Open source maintainer and founder, leading the Nuxt core team.

TypeScript has won.

Not as a bundler – but as a language. Deno and Bun (have) supported it for a long time. And now, type stripping means you can write it natively in stable Node.js versions. If types as comments makes it, you'll even be able to write in the browser.

…and the day of Vite has come. This year, we saw Vite downloads surpass webpack's. And alongside it, Vitest usage has surged upwards. It seems like a good time to opt in to the new Vite toolchain, and 2026 promises to be the year that happens – with the stable release of Rolldown to power a new, faster Vite, as well as the promise of an all-in-one 'Vite+'.

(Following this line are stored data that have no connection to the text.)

import Summits.HubbardSuperconductivity.HubbardSuperconductivity.Theorems.WidthHaldaneDefs
import Summits.HubbardSuperconductivity.HubbardSuperconductivity.Theorems.SeamInductionPerWidthThermodynamicsStiffnessOfFloorOfTransparency

/-!
# Line `Ideator1Sketch` for the crux `PerWidthThermodynamics` (stmt-HubbardSuperconductivity-18510),
# route `SeamInduction` — skeleton (lead prover's work file; sorries ONLY in `stub_*`)

Composition (two-cut transparency ⊕ canonical-flux floor ⊕ pair-compressibility window), at the
COMMITTED WITNESS `(U, δ) = (6, (3 - √5)/4)` (irrational doping: no finitely periodic charge-gapped
ground state is LSM-allowed at any width; `U = 6` below the filled-stripe regime):

* `stub_transparency` (★ physics; Seidel–Lee flux-period halving `hc/2e` from the odd-charge gap):
  for every even width `M ≥ 2` and every `η > 0`, eventually in even `L`,
  `|E_{L,M}(π, N) - E_{L,M}(0, N)| ≤ η M / L`.
* `stub_canonicalFluxFloor` (★ physics; parity-CLASS-FREE Byers–Yang floor, quantitative Lieb–Loss /
  Lieb–Nachtergaele shape): for every even `M ≥ 2` there are `c_M > 0`, `L₁` with
  `c_M M / L ≤ E(π/3, N) - min (E(0,N), E(π,N))` for all even `L ≥ max(M, L₁)`.
* `stub_pairCompressibility` (★ physics; no charge gap, no phase separation): for every even `M ≥ 2`
  there are `k_M`, `L₁` with `0 < ẽ″_{L,M} ≤ k_M` eventually.
* `stub_stiffness_of_floor_of_transparency` (glue, elementary real arithmetic, pointwise in all data):
  floor `c M/L` and half-transparency `|E(π) - E(0)| ≤ (c/2) M/L` give `9c/π² ≤ ρ̃_{L,M}` —
  LANDED (p146920, `…Theorems.PerWidthThermodynamics.stub_stiffness_of_floor_of_transparency`).
* `PerWidthThermodynamics_of` — PROVED composition concluding the crux BY NAME
  (`perWidthThermodynamics_iff` of `WidthHaldaneDefs` unfolds the `let`-prefix).

Everything is eventual in `L` (honours `Disproof.perWidthThermodynamics_false_without_L₁`: at `L = 2`
the seam twist is a pure gauge) and stated at `U = 6 > 0` only (honours the `U = 0` near-miss
`Disproof.perWidthThermodynamics_false_at_U_zero`: free tubes violate both conclusions cofinally).
No new definitions: all statements are over `tubeEnergy` / `tubeFilling` / `tubeStiffness` /
`tubePairCompressibility` (WidthHaldaneDefs).
-/

noncomputable section

namespace Summit.HubbardSuperconductivity.HubbardSuperconductivity.Theorems.SeamInduction

set_option linter.dupNamespace false -- summit = problem name (single-conjunct summit), D-0017

open Matrix Literature.MathematicalPhysics.QuantumLattice
open Summit.HubbardSuperconductivity.HubbardSuperconductivity.Theorems.WidthHaldane
open Summit.HubbardSuperconductivity.HubbardSuperconductivity.Theses.SeamInduction (PerWidthThermodynamics)

/-! ### The three physics stubs at the witness `(U, δ) = (6, (3 - √5)/4)` -/

/-- **stub 1 — TRANSPARENCY (flux-period halving)** at `(U, δ) = (6, (3-√5)/4)`: for every even width
`M ≥ 2` and every `η > 0` there is `L₂` such that for all even `L ≥ max(M, L₂)` and every labelling,
`|E_{L,M}(π, N_{L,M}) - E_{L,M}(0, N_{L,M})| ≤ η M / L` — the sector-minimum envelope has period `π`
(`hc/2e`) up to `o(M/L)`; mechanism: additivity of two far-apart column sign-flip defects, fed by the
odd-charge (pair-binding) gap (Seidel–Lee, PRB 71 (2005) 045113, §4). ★ physics. -/
theorem stub_transparency :
    ∀ (M : ℕ) [NeZero M], Even M → 2 ≤ M → ∀ η : ℝ, 0 < η → ∃ L₂ : ℕ, ∀ (L : ℕ) [NeZero L],
      Even L → M ≤ L → L₂ ≤ L → ∀ (Λ : Type) [LinearOrder Λ] [Fintype Λ] (e : Λ ≃ ZMod L × ZMod M),
        |tubeEnergy L M Λ e 6 Real.pi (tubeFilling L M ((3 - Real.sqrt 5) / 4)) -
            tubeEnergy L M Λ e 6 0 (tubeFilling L M ((3 - Real.sqrt 5) / 4))| ≤ η * M / L := by
  sorry

/-- **stub 2 — CANONICAL-FLUX FLOOR** at `(U, δ) = (6, (3-√5)/4)`: for every even width `M ≥ 2` there
are `c > 0` and `L₁` such that for all even `L ≥ max(M, L₁)` and every labelling,
`c M / L ≤ E(π/3, N) - min (E(0, N)) (E(π, N))` — the twisted sector minimum at `θ₀ = π/3` lies above
the better of the two canonical fluxes `0, π` by the one-mode Byers–Yang margin; parity-class-free
(quantitative form of Lieb–Loss / Lieb–Nachtergaele's `argmin ∈ {0, π}`). ★ physics. -/
theorem stub_canonicalFluxFloor :
    ∀ (M : ℕ) [NeZero M], Even M → 2 ≤ M → ∃ c : ℝ, 0 < c ∧ ∃ L₁ : ℕ, ∀ (L : ℕ) [NeZero L],
      Even L → M ≤ L → L₁ ≤ L → ∀ (Λ : Type) [LinearOrder Λ] [Fintype Λ] (e : Λ ≃ ZMod L × ZMod M),
        c * M / L ≤ tubeEnergy L M Λ e 6 (Real.pi / 3) (tubeFilling L M ((3 - Real.sqrt 5) / 4)) -
          min (tubeEnergy L M Λ e 6 0 (tubeFilling L M ((3 - Real.sqrt 5) / 4)))
            (tubeEnergy L M Λ e 6 Real.pi (tubeFilling L M ((3 - Real.sqrt 5) / 4))) := by
  sorry

/-- **stub 3 — PAIR-COMPRESSIBILITY WINDOW** at `(U, δ) = (6, (3-√5)/4)`: for every even width `M ≥ 2`
there are `k` and `L₁` such that for all even `L ≥ max(M, L₁)` and every labelling,
`0 < ẽ″_{L,M} ≤ k` (strict convexity of `N ↦ E(0, N)` at the filling at scale `1/(LM)`, and no charge
gap). ★ physics. -/
theorem stub_pairCompressibility :
    ∀ (M : ℕ) [NeZero M], Even M → 2 ≤ M → ∃ k : ℝ, ∃ L₁ : ℕ, ∀ (L : ℕ) [NeZero L],
      Even L → M ≤ L → L₁ ≤ L → ∀ (Λ : Type) [LinearOrder Λ] [Fintype Λ] (e : Λ ≃ ZMod L × ZMod M),
        0 < tubePairCompressibility L M Λ e 6 ((3 - Real.sqrt 5) / 4) ∧
          tubePairCompressibility L M Λ e 6 ((3 - Real.sqrt 5) / 4) ≤ k := by
  sorry

/-! ### The glue (stub 4) — LANDED

`stub_stiffness_of_floor_of_transparency` is CLOSED: landed verbatim as
`Summit.HubbardSuperconductivity.HubbardSuperconductivity.Theorems.PerWidthThermodynamics.stub_stiffness_of_floor_of_transparency`
(Theorems/SeamInductionPerWidthThermodynamicsStiffnessOfFloorOfTransparency.lean, p146920, accepted
2026-08-17T07:38Z) and imported above; the composition below calls it by its landed name. -/

/-! ### The witness doping is admissible -/

/-- `δ₀ = (3 - √5)/4 ≈ 0.191 ∈ (0, 3/10)` (from `9/5 < √5 < 3`). -/
theorem witnessDoping_mem_Ioo : (3 - Real.sqrt 5) / 4 ∈ Set.Ioo (0 : ℝ) (3 / 10) := by
  have h1 : Real.sqrt 5 < 3 := by
    rw [Real.sqrt_lt' (by norm_num)]
    norm_num
  have h2 : (9 : ℝ) / 5 < Real.sqrt 5 := by
    rw [Real.lt_sqrt (by norm_num)]
    norm_num
  constructor <;> linarith

/-! ### Composition: the stubs close the crux by name -/

/-- **COMPOSITION.** The four stubs prove the crux `PerWidthThermodynamics` (by name): witness
`U = 6`, `δ = (3 - √5)/4`; per width, `d_M = 9 c_M / π²` from the floor constant, transparency taken at
`η = c_M / 2`, `k_M` from the window, cut-off `max (L₁, L₂, L₃)`. -/
theorem PerWidthThermodynamics_of : PerWidthThermodynamics := by
  rw [perWidthThermodynamics_iff]
  refine ⟨6, by norm_num, (3 - Real.sqrt 5) / 4, witnessDoping_mem_Ioo, fun M _ hMe hM2 => ?_⟩
  obtain ⟨c, hc, L₁, hfloor⟩ := stub_canonicalFluxFloor M hMe hM2
  obtain ⟨L₂, htr⟩ := stub_transparency M hMe hM2 (c / 2) (half_pos hc)
  obtain ⟨k, L₃, hwin⟩ := stub_pairCompressibility M hMe hM2
  refine ⟨9 * c / Real.pi ^ 2, by positivity, k, max L₁ (max L₂ L₃), fun L _ hLe hML hL Λ _ _ e => ?_⟩
  have hL1 : L₁ ≤ L := (le_max_left _ _).trans hL
  have hL2 : L₂ ≤ L := ((le_max_left _ _).trans (le_max_right _ _)).trans hL
  have hL3 : L₃ ≤ L := ((le_max_right _ _).trans (le_max_right _ _)).trans hL
  exact ⟨PerWidthThermodynamics.stub_stiffness_of_floor_of_transparency L M Λ e 6 _ c
      (hfloor L hLe hML hL1 Λ e)
      (htr L hLe hML hL2 Λ e), (hwin L hLe hML hL3 Λ e).1, (hwin L hLe hML hL3 Λ e).2⟩

end Summit.HubbardSuperconductivity.HubbardSuperconductivity.Theorems.SeamInduction

end
import Summits.CriticalPhenomena.PercolationContinuityZ3.Theorems.Transplant.FKConnectivityAllQFastEvalBridge
import Summits.CriticalPhenomena.PercolationContinuityZ3.Theorems.Transplant.FKConnectivityAllQForestAdjacentSliceNoSq
import Literature.Probability.Percolation.KozmaNitzanSeparatingTriple
import HarnessLib

/-!
# KERNEL REFUTATION of the square-free q-graded two-cluster Rayleigh node R_q⁰:
# `¬ TwoClusterRayleighGradedNoSqOn (Fin 9)` and `¬ TwoClusterRayleighGradedNoSqPos`

Support file (`--supports stmt-CriticalPhenomena-4575`), FK sub-lane `prim-bschramm-fk-1` (gen 19) of the post-continuity programme;
builds on p205010 (kernel theorem, internal audit signed; external expert review pending).  One listed graph (definition) and a few
computable Boolean / `ℕ` evaluators on masks (definitions), no named facts, no sorries; standard axioms (`decide +kernel` on the verified
fast evaluator of `…FastEval*.lean`, as in `…ForestSquareCex.lean`; no `native_decide`).

THE NODE.  `TwoClusterRayleighGradedNoSqOn V` (fk-1 g16/g17, `…TwoClusterRayleighNoSq.lean`, the LIVE HEAD of the lineage's map after
gen 17: R_q⁰ ⟹ CW-OSNC ⟹ OSNC ⟹ EDOM ⟹ CA₂ ⟹ FP2 and R_q⁰ ⟹ (♣)⁰): for every fibre `(M, u₀)`, all `a c u v x y` with `a ~ u`,
`c ~ x` in `u₀`, and every level `s`,
`Σ_{i+j=s} #(ω ∪ {e,f} ∈ {a↮c} ∩ L_i, ω ∆ M ∈ {a↮c} ∩ L_j) ≤ Σ_{i+j=s} #(ω ∪ {e} ∈ {a↮c} ∩ L_i, (ω ∆ M) ∪ {f} ∈ {a↮c} ∩ L_j)`
(`e = uv`, `f = xy`, `L_i` = exactly `i` open clusters) — "FK-OSNC coefficientwise in `(x, y, q)`".

THE WITNESS (gen 19; found by an adversarial annealing search over the reduced instances `u₀ = ∅`, `a = u`, `c = x`, memo
bschramm/FROM-fk-1-g19-*.md §3, re-verified by two independent implementations).  `H` on `{0,…,8}`,
`E(H) = M = {06, 07, 14, 15, 18, 26, 27, 34, 35, 47, 56}` (11 pairs), `a = u = 0`, `c = x = 1`, `v = 2`, `y = 3`, so `e = 02`, `f = 13`
(neither in `M`), fibre `(M, ∅)`, level `s = 6`.  The level-6 graded counts are `LHS = 83 + 147 + 64 = 294` (cells `(i,j) = (2,4), (3,3),
(4,2)`) and `RHS = 72 + 144 + 72 = 288`, so `294 ≤ 288` fails.  (The forest slice `s = 5` of the same instance holds, `60 ≤ 64`: the
square-free adjacent forest Rayleigh node `AdjForestRayleighNoSqPos` is NOT touched; neither is `CwOsncFibrePos`, the `(2,2)` cell, which
is empty here.)  Structure: two diamonds `{0,2}×{6,7}` and `{1,3}×{4,5}` joined by `47, 56`, a pendant `18` at `c`; `e` and `f` join twins.

THE CERTIFICATE.  `gradedCount_collapse` (`…ForestAdjacentSlice.lean`) turns each graded count into ONE fibre count with the summed
level in the first event; `fibreCount_conf_eq_card_bool` (`…FastEvalBridge.lean`) turns a fibre count on `(conf (firstT 11), ∅)` into a
count of masks `a < 2¹¹` satisfying a Boolean; the Booleans `gL`, `gR` below read the two events through `joinedB_iff` (open
reachability), `kOf_eq_clusterCount` (cluster count), `KNSep.reachable_insert_iff` and `Wheel.clusterCount_insert_free` (one inserted
pair); two pairs of `decide +kernel` evaluations give `LHS = 294`, `RHS = 288`.
[cite: Grimmett2006, §1.4 eq. (1.20) (p. 15); §3.9 eq. (3.94) (p. 63)] [cite: Linusson2011, Prop. 2.6]
-/

namespace Summit.CriticalPhenomena.PercolationContinuityZ3.Theorems

namespace FK

open Set Literature.Probability.LatticeModels Literature.Probability.Percolation
open scoped symmDiff Classical

/-- **The witness graph** `H + e + f` on `Fin 9`: listed pairs `0..10 = E(H) = M`, `11 = e = (0,2)`, `12 = f = (1,3)`; parameters unused
(`0`), `q = 1`. (fk-1 g19's counterexample to R_q⁰) -/
abbrev cexD9 : RCEval where
  n := 9
  m := 13
  src := ![0, 0, 1, 1, 1, 2, 2, 3, 3, 4, 5, 0, 1]
  dst := ![6, 7, 4, 5, 8, 6, 7, 4, 5, 7, 6, 2, 3]
  c := fun _ => 0
  q := 1

namespace GradedNoSqCex

open RCEval

/-! ### The data -/

/-- The data is valid (pairs distinct). [folklore] -/
theorem valid : cexD9.Valid := by decide +kernel

/-- Listed pair `11` is `e = s(0,2)`. [folklore] -/
theorem edge_eleven : cexD9.edge 11 = s((0 : Fin 9), 2) := by decide +kernel

/-- Listed pair `12` is `f = s(1,3)`. [folklore] -/
theorem edge_twelve : cexD9.edge 12 = s((1 : Fin 9), 3) := by decide +kernel

/-- The fibre: `M = E(H)`, the configuration of the first 11 listed pairs. [folklore] -/
def M : BondConfig (Fin 9) := cexD9.conf (cexD9.firstT 11)

/-- `e, f ∉` any sub-configuration of the first 11 pairs. [folklore] -/
theorem e_f_notMem {t : Finset (Fin 13)} (ht : t ⊆ cexD9.firstT 11) :
    s((0 : Fin 9), 2) ∉ cexD9.conf t ∧ s((1 : Fin 9), 3) ∉ cexD9.conf t := by
  rw [← edge_eleven, ← edge_twelve, edge_mem_conf valid, edge_mem_conf valid]
  constructor
  · intro h; have := (mem_firstT 11 _).1 (ht h); simp at this
  · intro h; have := (mem_firstT 11 _).1 (ht h); simp at this

/-- The complementary mask within `M`. [folklore] -/
def cpl (a : ℕ) : ℕ := Nat.xor 2047 a

/-- The complementary mask is the `xor` with `2¹¹ − 1` and opens only the first 11 pairs. [folklore] -/
theorem cpl_eq (a : ℕ) (ha : a < 2 ^ 11) : Nat.xor (2 ^ 11 - 1) a = cpl a ∧ cexD9.tOf (cpl a) ⊆ cexD9.firstT 11 := by
  have h1 : Nat.xor (2 ^ 11 - 1) a = cpl a := by norm_num [cpl]
  refine ⟨h1, ?_⟩
  rw [← h1, tOf_xor 11 a ha]
  exact Finset.sdiff_subset

/-- On the fibre `(M, ∅)` the partner of the mask configuration `a` is the configuration of the complementary mask. [folklore] -/
theorem symmDiff_M_eq (a : ℕ) (ha : a < 2 ^ 11) : cexD9.conf (cexD9.tOf a) ∆ M = cexD9.conf (cexD9.tOf (cpl a)) := by
  unfold M
  rw [symmDiff_eq_sdiff_of_subset (conf_mono (tOf_subset_firstT ha)), ← conf_sdiff valid, ← tOf_xor 11 a ha, (cpl_eq a ha).1]

/-! ### Boolean atoms: open reachability among `0,1,2,3` -/

/-- `u ~ w` in the configuration of the mask `b` (computable). [folklore] -/
def rr (u w b : ℕ) : Bool := joinedB (cexD9.compsOf b) u w

section Reading

variable (b : ℕ)

/-- `rr` reads open reachability (mask configuration). [cite: Grimmett2006, §1.2 eq. (1.1) (p. 4)] -/
theorem rr_iff (u w : Fin 9) : rr u.val w.val b = true ↔ (openGraph (cexD9.conf (cexD9.tOf b))).Reachable u w :=
  joinedB_iff (D := cexD9) b u w

/-- `rr 0 1` reads `0 ~ 1`. [cite: Grimmett2006, §1.2 eq. (1.1) (p. 4)] -/
theorem t01 : rr 0 1 b = true ↔ (openGraph (cexD9.conf (cexD9.tOf b))).Reachable 0 1 := rr_iff b 0 1
/-- `rr 0 2` reads `0 ~ 2`. [cite: Grimmett2006, §1.2 eq. (1.1) (p. 4)] -/
theorem t02 : rr 0 2 b = true ↔ (openGraph (cexD9.conf (cexD9.tOf b))).Reachable 0 2 := rr_iff b 0 2
/-- `rr 0 3` reads `0 ~ 3`. [cite: Grimmett2006, §1.2 eq. (1.1) (p. 4)] -/
theorem t03 : rr 0 3 b = true ↔ (openGraph (cexD9.conf (cexD9.tOf b))).Reachable 0 3 := rr_iff b 0 3
/-- `rr 1 2` reads `1 ~ 2`. [cite: Grimmett2006, §1.2 eq. (1.1) (p. 4)] -/
theorem t12 : rr 1 2 b = true ↔ (openGraph (cexD9.conf (cexD9.tOf b))).Reachable 1 2 := rr_iff b 1 2
/-- `rr 1 3` reads `1 ~ 3`. [cite: Grimmett2006, §1.2 eq. (1.1) (p. 4)] -/
theorem t13 : rr 1 3 b = true ↔ (openGraph (cexD9.conf (cexD9.tOf b))).Reachable 1 3 := rr_iff b 1 3
/-- `rr 2 3` reads `2 ~ 3`. [cite: Grimmett2006, §1.2 eq. (1.1) (p. 4)] -/
theorem t23 : rr 2 3 b = true ↔ (openGraph (cexD9.conf (cexD9.tOf b))).Reachable 2 3 := rr_iff b 2 3
/-- `rr 0 1 = false` reads `0 ≁ 1`. [cite: Grimmett2006, §1.2 eq. (1.1) (p. 4)] -/
theorem f01 : rr 0 1 b = false ↔ ¬ (openGraph (cexD9.conf (cexD9.tOf b))).Reachable 0 1 := by rw [← Bool.not_eq_true, t01]
/-- `rr 0 2 = false` reads `0 ≁ 2`. [cite: Grimmett2006, §1.2 eq. (1.1) (p. 4)] -/
theorem f02 : rr 0 2 b = false ↔ ¬ (openGraph (cexD9.conf (cexD9.tOf b))).Reachable 0 2 := by rw [← Bool.not_eq_true, t02]
/-- `rr 0 3 = false` reads `0 ≁ 3`. [cite: Grimmett2006, §1.2 eq. (1.1) (p. 4)] -/
theorem f03 : rr 0 3 b = false ↔ ¬ (openGraph (cexD9.conf (cexD9.tOf b))).Reachable 0 3 := by rw [← Bool.not_eq_true, t03]
/-- `rr 1 2 = false` reads `1 ≁ 2`. [cite: Grimmett2006, §1.2 eq. (1.1) (p. 4)] -/
theorem f12 : rr 1 2 b = false ↔ ¬ (openGraph (cexD9.conf (cexD9.tOf b))).Reachable 1 2 := by rw [← Bool.not_eq_true, t12]
/-- `rr 1 3 = false` reads `1 ≁ 3`. [cite: Grimmett2006, §1.2 eq. (1.1) (p. 4)] -/
theorem f13 : rr 1 3 b = false ↔ ¬ (openGraph (cexD9.conf (cexD9.tOf b))).Reachable 1 3 := by rw [← Bool.not_eq_true, t13]
/-- `rr 2 3 = false` reads `2 ≁ 3`. [cite: Grimmett2006, §1.2 eq. (1.1) (p. 4)] -/
theorem f23 : rr 2 3 b = false ↔ ¬ (openGraph (cexD9.conf (cexD9.tOf b))).Reachable 2 3 := by rw [← Bool.not_eq_true, t23]

/-- Orientation and reflexivity normalisers for open reachability (any configuration). [folklore] -/
theorem n10 (ω : BondConfig (Fin 9)) : (openGraph ω).Reachable 1 0 ↔ (openGraph ω).Reachable 0 1 := SimpleGraph.reachable_comm
/-- Orientation normaliser `2 ~ 0 ↔ 0 ~ 2`. [folklore] -/
theorem n20 (ω : BondConfig (Fin 9)) : (openGraph ω).Reachable 2 0 ↔ (openGraph ω).Reachable 0 2 := SimpleGraph.reachable_comm
/-- Orientation normaliser `3 ~ 0 ↔ 0 ~ 3`. [folklore] -/
theorem n30 (ω : BondConfig (Fin 9)) : (openGraph ω).Reachable 3 0 ↔ (openGraph ω).Reachable 0 3 := SimpleGraph.reachable_comm
/-- Orientation normaliser `2 ~ 1 ↔ 1 ~ 2`. [folklore] -/
theorem n21 (ω : BondConfig (Fin 9)) : (openGraph ω).Reachable 2 1 ↔ (openGraph ω).Reachable 1 2 := SimpleGraph.reachable_comm
/-- Orientation normaliser `3 ~ 1 ↔ 1 ~ 3`. [folklore] -/
theorem n31 (ω : BondConfig (Fin 9)) : (openGraph ω).Reachable 3 1 ↔ (openGraph ω).Reachable 1 3 := SimpleGraph.reachable_comm
/-- Orientation normaliser `3 ~ 2 ↔ 2 ~ 3`. [folklore] -/
theorem n32 (ω : BondConfig (Fin 9)) : (openGraph ω).Reachable 3 2 ↔ (openGraph ω).Reachable 2 3 := SimpleGraph.reachable_comm
/-- Reflexivity normaliser `x ~ x ↔ True`. [folklore] -/
theorem nrefl (ω : BondConfig (Fin 9)) (x : Fin 9) : (openGraph ω).Reachable x x ↔ True := iff_true_intro (SimpleGraph.Reachable.refl _)
/-! ## A lower bound for the elementary symmetric functions -/

/-- For `x ≥ 0`, `j ≥ 1` and real `a`: `(a + x)_+^j ≤ a_+^j + j x (a + x)_+^{j−1}` (mean value
inequality for `t ↦ t_+^j`). [folklore] -/
theorem posPart_add_pow_le {a x : ℝ} (hx : 0 ≤ x) {j : ℕ} (hj : 1 ≤ j) :
    max (a + x) 0 ^ j ≤ max a 0 ^ j + j * x * max (a + x) 0 ^ (j - 1) := by
  obtain ⟨i, rfl⟩ : ∃ i, j = i + 1 := ⟨j - 1, by omega⟩
  simp only [Nat.add_sub_cancel]
  have ha0 : 0 ≤ max a 0 := le_max_right _ _
  by_cases hax : a + x ≤ 0
  · rw [max_eq_right hax, zero_pow (Nat.succ_ne_zero i)]
    have : 0 ≤ ((i + 1 : ℕ) : ℝ) * x * 0 ^ i := by positivity
    nlinarith [pow_nonneg ha0 (i + 1)]
  push Not at hax
  rw [max_eq_left hax.le]
  by_cases ha : a ≤ 0
  · -- `(a+x)^{i+1} = (a+x)(a+x)^i ≤ x (a+x)^i ≤ (i+1) x (a+x)^i`
    have h1 : (a + x) ^ (i + 1) ≤ x * (a + x) ^ i := by
      rw [pow_succ', mul_comm]
      rw [mul_comm x]
      exact mul_le_mul_of_nonneg_left (by linarith) (pow_nonneg hax.le i)
    have h2 : x * (a + x) ^ i ≤ ((i + 1 : ℕ) : ℝ) * x * (a + x) ^ i := by
      have : (1 : ℝ) ≤ ((i + 1 : ℕ) : ℝ) := by exact_mod_cast Nat.le_add_left 1 i
      have h0 : 0 ≤ x * (a + x) ^ i := mul_nonneg hx (pow_nonneg hax.le i)
      nlinarith
    nlinarith [pow_nonneg ha0 (i + 1)]
  · push Not at ha
    rw [max_eq_left ha.le]
    -- `(a+x)^{i+1} − a^{i+1} = x ∑_{l ≤ i} (a+x)^l a^{i−l} ≤ (i+1) x (a+x)^i`
    have hgeom := geom_sum₂_mul (a + x) a (i + 1)
    rw [add_sub_cancel_left] at hgeom
    have hsum : ∑ l ∈ range (i + 1), (a + x) ^ l * a ^ (i + 1 - 1 - l) ≤
        ∑ l ∈ range (i + 1), (a + x) ^ i := by
      refine sum_le_sum fun l hl ↦ ?_
      have hl' : l ≤ i := Nat.lt_succ_iff.1 (mem_range.1 hl)
      have e1 : i + 1 - 1 - l = i - l := by omega
      rw [e1]
      calc (a + x) ^ l * a ^ (i - l) ≤ (a + x) ^ l * (a + x) ^ (i - l) := by
            refine mul_le_mul_of_nonneg_left (pow_le_pow_left₀ ha.le (by linarith) _) ?_
            exact pow_nonneg hax.le l
        _ = (a + x) ^ i := by rw [← pow_add]; congr 1; omega
    rw [sum_const, card_range, nsmul_eq_mul] at hsum
    have : (a + x) ^ (i + 1) - a ^ (i + 1) ≤ ((i + 1 : ℕ) : ℝ) * (a + x) ^ i * x := by
      rw [← hgeom]
      exact mul_le_mul_of_nonneg_right hsum hx
    linarith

Our tools are better than ever. Yet the existential question we are all asking is quite different: what about AI?

AI is poised to change how we consume documentation, write code, make architectural choices, and more. Companies are betting everything on new patterns of development. For the vast majority of us, coding agents are changing how we interface with our code.

Is that a good thing?

Apparently by the end of 2025, just under 30% of code was AI-generated. Cursor and Zed are surging in popularity, even if they are far from dethroning VSCode as the most-used IDE. And agent-based approaches, like Claude, Gemini and Copilot are growing quickly.

For those of us who are developers, knowing what 'good' looks like will be more important than ever, whatever tools we use. Keeping on top of new language features will be more important. As will knowing what libraries to build on, rather than vibe coding everything from scratch.

It's already possible to spin up a new project in a day – or migrate an existing project easily. That's a challenge for framework and library authors. We need to make sure our tools continue to serve developers. We can't count on inertia.

And that's a reason for all users to be optimistic.

Let's see what 2026 brings. I'm hoping it will be faster tools, better developer experience, and the power of technology acting as a force multiplier to augment our own agency and choices.